Within the entries below, every line containing "bounded" is to be copied.

** SOURCE RECORDS follows **

import Literature.NumberTheory.EllipticCurves.PAdicMeasureTransformTranslationProofs
import Literature.NumberTheory.EllipticCurves.PAdicMeasureTransformBranches
import Literature.NumberTheory.EllipticCurves.PAdicLFunctionIntegralityAtTwoProofs
import HarnessLib

/-!
# The `ω^i`-BRANCHES of the transform of a translated distribution (and the sign branch at `p = 2`):
# `η_z^i · lim_n Σ_ζ ζ^i Σ_s ν(z·ζγˢ) C(s,k) = Σ_{j≤k} (−c choose k−j) · lim_n Σ_ζ ζ^i Σ_s ν(ζγˢ) C(s,j)` (PROOFS ONLY)

Topic `Literature/NumberTheory/EllipticCurves`; THEOREMS ONLY (no definition, no named fact). The tree's
`tendsto_riemannSum_translate` (`PAdicMeasureTransformTranslationProofs`; Matsuno 2000 Lemma 3.3, Mazur–Tate–Teitelbaum §I.13) computes the
transform of the translate `x ↦ z x` of a bounded distribution `ν` on `ℤ_p` for the UNWEIGHTED Riemann sums `Σ_η Σ_s ν(ηγˢ)C(s,k)` (the
`ω⁰`-branch). The `ω^i`-BRANCHES carry the weight `ω(x)^i = ζ^i` (`ζ` the Teichmüller part of the class). This file reduces them to
the unweighted lemma through the tree's twisted family `branchTwist i ν = ω^i·ν` (`PAdicMeasureTransformBranches`: again a bounded
distribution; its plain Riemann sums are the weighted ones of `ν`, `weightedRiemannSum_eq`): the translate of `ω^i ν` by `z = η_z γ^c`
has Riemann sums `ω(z)^i = η_z^i` times the weighted translated sums of `ν` (`ω` is multiplicative: `teichReduce` is a monoid map), so

* `tendsto_weightedRiemannSum_translate` — for a bounded distribution `ν` on `ℤ_p`, weighted sums `RS(k,n) = Σ_ζ ζ^i Σ_s ν(ζγˢ)C(s,k)`
  and translated weighted sums `RS_z(k,n) = Σ_ζ ζ^i Σ_s ν(z_n·ζγˢ)C(s,k)` (`z_n = η_z γ^{c mod pⁿ}`):
  `η_z^i · RS_z(k,·) → Σ_{j≤k} (−c choose k−j) · lim_n RS(j,n)`;
* `tendsto_branchRiemannSum_translate_two` — `p = 2`, `i = 1` (`η_z = ±1 = η_z⁻¹`): `B_z(k,·) → η_z · Σ_{j≤k} (−c choose k−j) · lim_n B(j,n)`.

This is the analytic input G3 of the odd-class Birch transport of crux stmt-BirchSwinnertonDyer-20368 road (C) (memo
`Cruxes/SplitBadTwoRankOneOfFacts/PERIOD-CANCELS-w8g24.md` §8): with `ν = Σ_b χ(b)μ^∓_{f,α,m}(· × b)` and `z = m` it turns the measure-level
Birch lemma for `μ⁻_{f⊗χ}` into `L⁻₂(f⊗χ, χ(2)α, ω, T) = C(c·χ₄(m))·(1+T)^{−ℓ_m}·L^∓₂(f, m, α, ωχ, T)`.

References: K. Matsuno, J. Number Theory 84 (2000) Lemma 3.3 [Matsuno2000]; B. Mazur, J. Tate, J. Teitelbaum, Invent. Math. 84 (1986)
§I.13 (p = 2: `Δ = {±1}`, `γ = 5`) [MazurTateTeitelbaum1986Invent].
-/

noncomputable section

open Filter Topology

namespace Literature.NumberTheory.EllipticCurves

section BranchTranslation

/-- The `2`-adic roots of unity indexing the Riemann sums at `p = 2` are `±1` (the same statement is proved Summits-side as
`Summit.BirchSwinnertonDyer.Rank1Residual.F1Sign2.coe_rootsOfUnity_torsionOrder_two`, not importable under `Literature`).
[cite: MazurTateTeitelbaum1986Invent, §I.13] -/
theorem coe_rootsOfUnity_torsionOrder_two_eq_or (ξ : rootsOfUnity (torsionOrder 2) ℤ_[2]) :
    ((ξ : ℤ_[2]ˣ) : ℤ_[2]) = 1 ∨ ((ξ : ℤ_[2]ˣ) : ℤ_[2]) = -1 := by
  obtain ⟨u, hu⟩ := ξ
  have h : u ^ torsionOrder 2 = 1 := (mem_rootsOfUnity _ _).mp hu
  rw [torsionOrder_two] at h
  have h' : ((u : ℤ_[2])) ^ 2 = 1 := by
    rw [← Units.val_pow_eq_pow_val, h, Units.val_one]
  exact sq_eq_one_iff.mp h'

/-- **The `ω^i`-weighted transform of a translated distribution.** Let `ν` be a distribution on `ℤ_p` (fibre relation at every
level, `‖ν‖ ≤ C`), `RS(k,n) = Σ_ζ ζ^i·Σ_{s mod pⁿ} ν(ζγˢ + p^{n+e₀}ℤ_p)·C(s,k)` its `ω^i`-weighted Riemann sums and `RS_z(k,n)` those of its
translate by the compatible classes `z_n = η_z·γ^{c mod pⁿ}` (`η_z ∈ μ`, `c ∈ ℤ_p`). Then
`η_z^i · RS_z(k,n) → Σ_{j ≤ k} (−c choose k−j) · lim_n RS(j,n)`: the weighted sums are the plain sums of `ω^i ν`
(`weightedRiemannSum_eq`), whose translate by `z` has plain sums `ω(z)^i·RS_z = η_z^i·RS_z` (`ω(z·ζγˢ) = η_z·ζ`), and
`tendsto_riemannSum_translate` applies to the bounded distribution `ω^i ν`.
[cite: Matsuno2000, Lemma 3.3 (pp. 87–88)] [cite: MazurTateTeitelbaum1986Invent, §I.13 (pp. 18–19)] -/
theorem tendsto_weightedRiemannSum_translate {p : ℕ} [Fact p.Prime] {ν : (n : ℕ) → ZMod (p ^ n) → ℚ_[p]}
    (hdist : ∀ (n : ℕ) (a : ZMod (p ^ n)),
      ∑ b ∈ Finset.univ.filter (fun b : ZMod (p ^ (n + 1)) ↦
        ZMod.castHom (pow_dvd_pow p n.le_succ) (ZMod (p ^ n)) b = a), ν (n + 1) b = ν n a)
    {C : ℝ} (hC : ∀ (n : ℕ) (a : ZMod (p ^ n)), ‖ν n a‖ ≤ C) {i : ℕ}
    {RS RSz : ℕ → ℕ → ℚ_[p]}
    (hRS : ∀ k n : ℕ, RS k n =
      ∑ᶠ ζ : rootsOfUnity (torsionOrder p) ℤ_[p], ∑ s : ZMod (p ^ n),
        (((ζ : ℤ_[p]ˣ) : ℤ_[p]) : ℚ_[p]) ^ i *
          ν (n + cyclotomicExponent p)
            (PadicInt.toZModPow (n + cyclotomicExponent p) ((ζ : ℤ_[p]ˣ) : ℤ_[p]) *
              (cyclotomicGenerator p : ZMod (p ^ (n + cyclotomicExponent p))) ^ s.val) *
          ((s.val.choose k : ℕ) : ℚ_[p]))
    {ηz : rootsOfUnity (torsionOrder p) ℤ_[p]} {c : ℤ_[p]}
    (hRSz : ∀ k n : ℕ, RSz k n =
      ∑ᶠ ζ : rootsOfUnity (torsionOrder p) ℤ_[p], ∑ s : ZMod (p ^ n),
        (((ζ : ℤ_[p]ˣ) : ℤ_[p]) : ℚ_[p]) ^ i *
          ν (n + cyclotomicExponent p)
            ((PadicInt.toZModPow (n + cyclotomicExponent p) ((ηz : ℤ_[p]ˣ) : ℤ_[p]) *
              (cyclotomicGenerator p : ZMod (p ^ (n + cyclotomicExponent p))) ^ (PadicInt.toZModPow n c).val) *
            (PadicInt.toZModPow (n + cyclotomicExponent p) ((ζ : ℤ_[p]ˣ) : ℤ_[p]) *
              (cyclotomicGenerator p : ZMod (p ^ (n + cyclotomicExponent p))) ^ s.val)) *
          ((s.val.choose k : ℕ) : ℚ_[p]))
    (k : ℕ) :
    Tendsto (fun n ↦ (((ηz : ℤ_[p]ˣ) : ℤ_[p]) : ℚ_[p]) ^ i * RSz k n) atTop
      (𝓝 (∑ j ∈ Finset.range (k + 1),
        algebraMap ℤ_[p] ℚ_[p] (Ring.choose (-c) (k - j)) * limUnder atTop (fun n ↦ RS j n))) := by
  classical
  haveI := neZero_torsionOrder p
  haveI := Fintype.ofFinite (rootsOfUnity (torsionOrder p) ℤ_[p])
  -- the weighted sums of `ν` are the plain sums of `ω^i ν`
  have hRS' := fun k n ↦ weightedRiemannSum_eq hRS hdist k n
  -- the translated weighted sums of `ν`, times `η_z^i`, are the translated plain sums of `ω^i ν`
  have hRSz' : ∀ k n : ℕ, (((ηz : ℤ_[p]ˣ) : ℤ_[p]) : ℚ_[p]) ^ i * RSz k n =
      ∑ᶠ ζ : rootsOfUnity (torsionOrder p) ℤ_[p], ∑ s : ZMod (p ^ n),
        branchTwist i ν (n + cyclotomicExponent p)
            ((PadicInt.toZModPow (n + cyclotomicExponent p) ((ηz : ℤ_[p]ˣ) : ℤ_[p]) *
              (cyclotomicGenerator p : ZMod (p ^ (n + cyclotomicExponent p))) ^ (PadicInt.toZModPow n c).val) *
            (PadicInt.toZModPow (n + cyclotomicExponent p) ((ζ : ℤ_[p]ˣ) : ℤ_[p]) *
              (cyclotomicGenerator p : ZMod (p ^ (n + cyclotomicExponent p))) ^ s.val)) *
          ((s.val.choose k : ℕ) : ℚ_[p]) := by
    intro k n
    have hle : cyclotomicExponent p ≤ n + cyclotomicExponent p := Nat.le_add_left _ _
    rw [hRSz, finsum_eq_sum_of_fintype, finsum_eq_sum_of_fintype, Finset.mul_sum]
    refine Finset.sum_congr rfl fun ζ _ ↦ ?_
    rw [Finset.mul_sum]
    refine Finset.sum_congr rfl fun s _ ↦ ?_
    rw [branchTwist_apply_of_distribution hdist i hle]
    have hred : ZMod.castHom (pow_dvd_pow p hle) (ZMod (p ^ cyclotomicExponent p))
        ((PadicInt.toZModPow (n + cyclotomicExponent p) ((ηz : ℤ_[p]ˣ) : ℤ_[p]) *
            (cyclotomicGenerator p : ZMod (p ^ (n + cyclotomicExponent p))) ^ (PadicInt.toZModPow n c).val) *
          (PadicInt.toZModPow (n + cyclotomicExponent p) ((ζ : ℤ_[p]ˣ) : ℤ_[p]) *
            (cyclotomicGenerator p : ZMod (p ^ (n + cyclotomicExponent p))) ^ s.val)) =
        ((teichReduce p (ηz * ζ) : (ZMod (p ^ cyclotomicExponent p))ˣ) : ZMod (p ^ cyclotomicExponent p)) := by
      simp only [map_mul, map_pow, map_natCast, cyclotomicGenerator_cast_cyclotomicExponent, one_pow, mul_one,
        ZMod.castHom_apply, PadicInt.cast_toZModPow _ _ hle, val_teichReduce, Subgroup.coe_mul, Units.val_mul]
    rw [hred, teichWeight_units, teichRep_teichReduce]
    simp only [Subgroup.coe_mul, Units.val_mul, PadicInt.coe_mul, mul_pow]
    ring
  exact tendsto_riemannSum_translate (branchTwist_distribution hdist i) (norm_branchTwist_le hC i) hRS' hRSz' k

/-- **The `ω`-branch of the transform of a translated distribution at `p = 2`.** Let `ν` be a distribution on `ℤ₂` with the fibre
relation at every level and `‖ν‖ ≤ C`; let `B(k,n) = Σ_ζ ζ·Σ_{s mod 2ⁿ} ν(ζγˢ + 2^{n+2}ℤ₂)·C(s,k)` be its `ω`-BRANCH Riemann sums and
`B_z(k,n)` those of its translate by the compatible classes `z_n = η_z·γ^{c mod 2ⁿ}` (`η_z = ±1`, `c ∈ ℤ₂`). Then `B_z(k,·)` converges and
`lim_n B_z(k,n) = η_z · Σ_{i ≤ k} (−c choose k−i) · lim_n B(i,n)` — the `k`-th coefficient of `ω(z)·(1+T)^{−c}·Σ_i (lim B(i,·)) Tⁱ`.
Proof: `tendsto_weightedRiemannSum_translate` with `i = 1`, divided by `η_z = η_z⁻¹ = ±1`.
[cite: Matsuno2000, Lemma 3.3 (pp. 87–88)] [cite: MazurTateTeitelbaum1986Invent, §I.13 (pp. 18–19)] -/
theorem tendsto_branchRiemannSum_translate_two {ν : (n : ℕ) → ZMod (2 ^ n) → ℚ_[2]}
    (hdist : ∀ (n : ℕ) (a : ZMod (2 ^ n)),
      ∑ b ∈ Finset.univ.filter (fun b : ZMod (2 ^ (n + 1)) ↦
        ZMod.castHom (pow_dvd_pow 2 n.le_succ) (ZMod (2 ^ n)) b = a), ν (n + 1) b = ν n a)
    {C : ℝ} (hC : ∀ (n : ℕ) (a : ZMod (2 ^ n)), ‖ν n a‖ ≤ C)
    {B Bz : ℕ → ℕ → ℚ_[2]}
    (hB : ∀ k n : ℕ, B k n =
      ∑ᶠ ζ : rootsOfUnity (torsionOrder 2) ℤ_[2], ∑ s : ZMod (2 ^ n),
        (((ζ : ℤ_[2]ˣ) : ℤ_[2]) : ℚ_[2]) *
          ν (n + cyclotomicExponent 2)
            (PadicInt.toZModPow (n + cyclotomicExponent 2) ((ζ : ℤ_[2]ˣ) : ℤ_[2]) *
              (cyclotomicGenerator 2 : ZMod (2 ^ (n + cyclotomicExponent 2))) ^ s.val) *
          ((s.val.choose k : ℕ) : ℚ_[2]))
    {ηz : rootsOfUnity (torsionOrder 2) ℤ_[2]} {c : ℤ_[2]}
    (hBz : ∀ k n : ℕ, Bz k n =
      ∑ᶠ ζ : rootsOfUnity (torsionOrder 2) ℤ_[2], ∑ s : ZMod (2 ^ n),
        (((ζ : ℤ_[2]ˣ) : ℤ_[2]) : ℚ_[2]) *
          ν (n + cyclotomicExponent 2)
            ((PadicInt.toZModPow (n + cyclotomicExponent 2) ((ηz : ℤ_[2]ˣ) : ℤ_[2]) *
              (cyclotomicGenerator 2 : ZMod (2 ^ (n + cyclotomicExponent 2))) ^ (PadicInt.toZModPow n c).val) *
            (PadicInt.toZModPow (n + cyclotomicExponent 2) ((ζ : ℤ_[2]ˣ) : ℤ_[2]) *
              (cyclotomicGenerator 2 : ZMod (2 ^ (n + cyclotomicExponent 2))) ^ s.val)) *
          ((s.val.choose k : ℕ) : ℚ_[2]))
    (k : ℕ) :
    Tendsto (fun n ↦ Bz k n) atTop
      (𝓝 ((((ηz : ℤ_[2]ˣ) : ℤ_[2]) : ℚ_[2]) * ∑ i ∈ Finset.range (k + 1),
        algebraMap ℤ_[2] ℚ_[2] (Ring.choose (-c) (k - i)) * limUnder atTop (fun n ↦ B i n))) := by
  have hB1 : ∀ k n : ℕ, B k n =
      ∑ᶠ ζ : rootsOfUnity (torsionOrder 2) ℤ_[2], ∑ s : ZMod (2 ^ n),
        (((ζ : ℤ_[2]ˣ) : ℤ_[2]) : ℚ_[2]) ^ 1 *
          ν (n + cyclotomicExponent 2)
            (PadicInt.toZModPow (n + cyclotomicExponent 2) ((ζ : ℤ_[2]ˣ) : ℤ_[2]) *
              (cyclotomicGenerator 2 : ZMod (2 ^ (n + cyclotomicExponent 2))) ^ s.val) *
          ((s.val.choose k : ℕ) : ℚ_[2]) := fun k n ↦ by
    simp only [pow_one]; exact hB k n
  have hBz1 : ∀ k n : ℕ, Bz k n =
      ∑ᶠ ζ : rootsOfUnity (torsionOrder 2) ℤ_[2], ∑ s : ZMod (2 ^ n),
        (((ζ : ℤ_[2]ˣ) : ℤ_[2]) : ℚ_[2]) ^ 1 *
          ν (n + cyclotomicExponent 2)
            ((PadicInt.toZModPow (n + cyclotomicExponent 2) ((ηz : ℤ_[2]ˣ) : ℤ_[2]) *
              (cyclotomicGenerator 2 : ZMod (2 ^ (n + cyclotomicExponent 2))) ^ (PadicInt.toZModPow n c).val) *
            (PadicInt.toZModPow (n + cyclotomicExponent 2) ((ζ : ℤ_[2]ˣ) : ℤ_[2]) *
              (cyclotomicGenerator 2 : ZMod (2 ^ (n + cyclotomicExponent 2))) ^ s.val)) *
          ((s.val.choose k : ℕ) : ℚ_[2]) := fun k n ↦ by
    simp only [pow_one]; exact hBz k n
  have hlim := tendsto_weightedRiemannSum_translate hdist hC hB1 hBz1 k
  simp only [pow_one] at hlim
  -- divide by `η_z = ±1`
  have hηz2 : ((((ηz : ℤ_[2]ˣ) : ℤ_[2]) : ℚ_[2])) * (((ηz : ℤ_[2]ˣ) : ℤ_[2]) : ℚ_[2]) = 1 := by
    rcases coe_rootsOfUnity_torsionOrder_two_eq_or ηz with h | h <;> simp [h]
  refine ((hlim.const_mul ((((ηz : ℤ_[2]ˣ) : ℤ_[2]) : ℚ_[2]))).congr fun n ↦ ?_)
  show (((ηz : ℤ_[2]ˣ) : ℤ_[2]) : ℚ_[2]) * ((((ηz : ℤ_[2]ˣ) : ℤ_[2]) : ℚ_[2]) * Bz k n) = Bz k n
  rw [← mul_assoc, hηz2, one_mul]

end BranchTranslation

end Literature.NumberTheory.EllipticCurves

end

** End of SOURCE RECORDS **

◆ ANSWER BOX
transform of the translate `x ↦ z x` of a bounded distribution `ν` on `ℤ_p` for the UNWEIGHTED Riemann sums `Σ_η Σ_s ν(ηγˢ)C(s,k)` (the
the unweighted lemma through the tree's twisted family `branchTwist i ν = ω^i·ν` (`PAdicMeasureTransformBranches`: again a bounded
* `tendsto_weightedRiemannSum_translate` — for a bounded distribution `ν` on `ℤ_p`, weighted sums `RS(k,n) = Σ_ζ ζ^i Σ_s ν(ζγˢ)C(s,k)`
`tendsto_riemannSum_translate` applies to the bounded distribution `ω^i ν`.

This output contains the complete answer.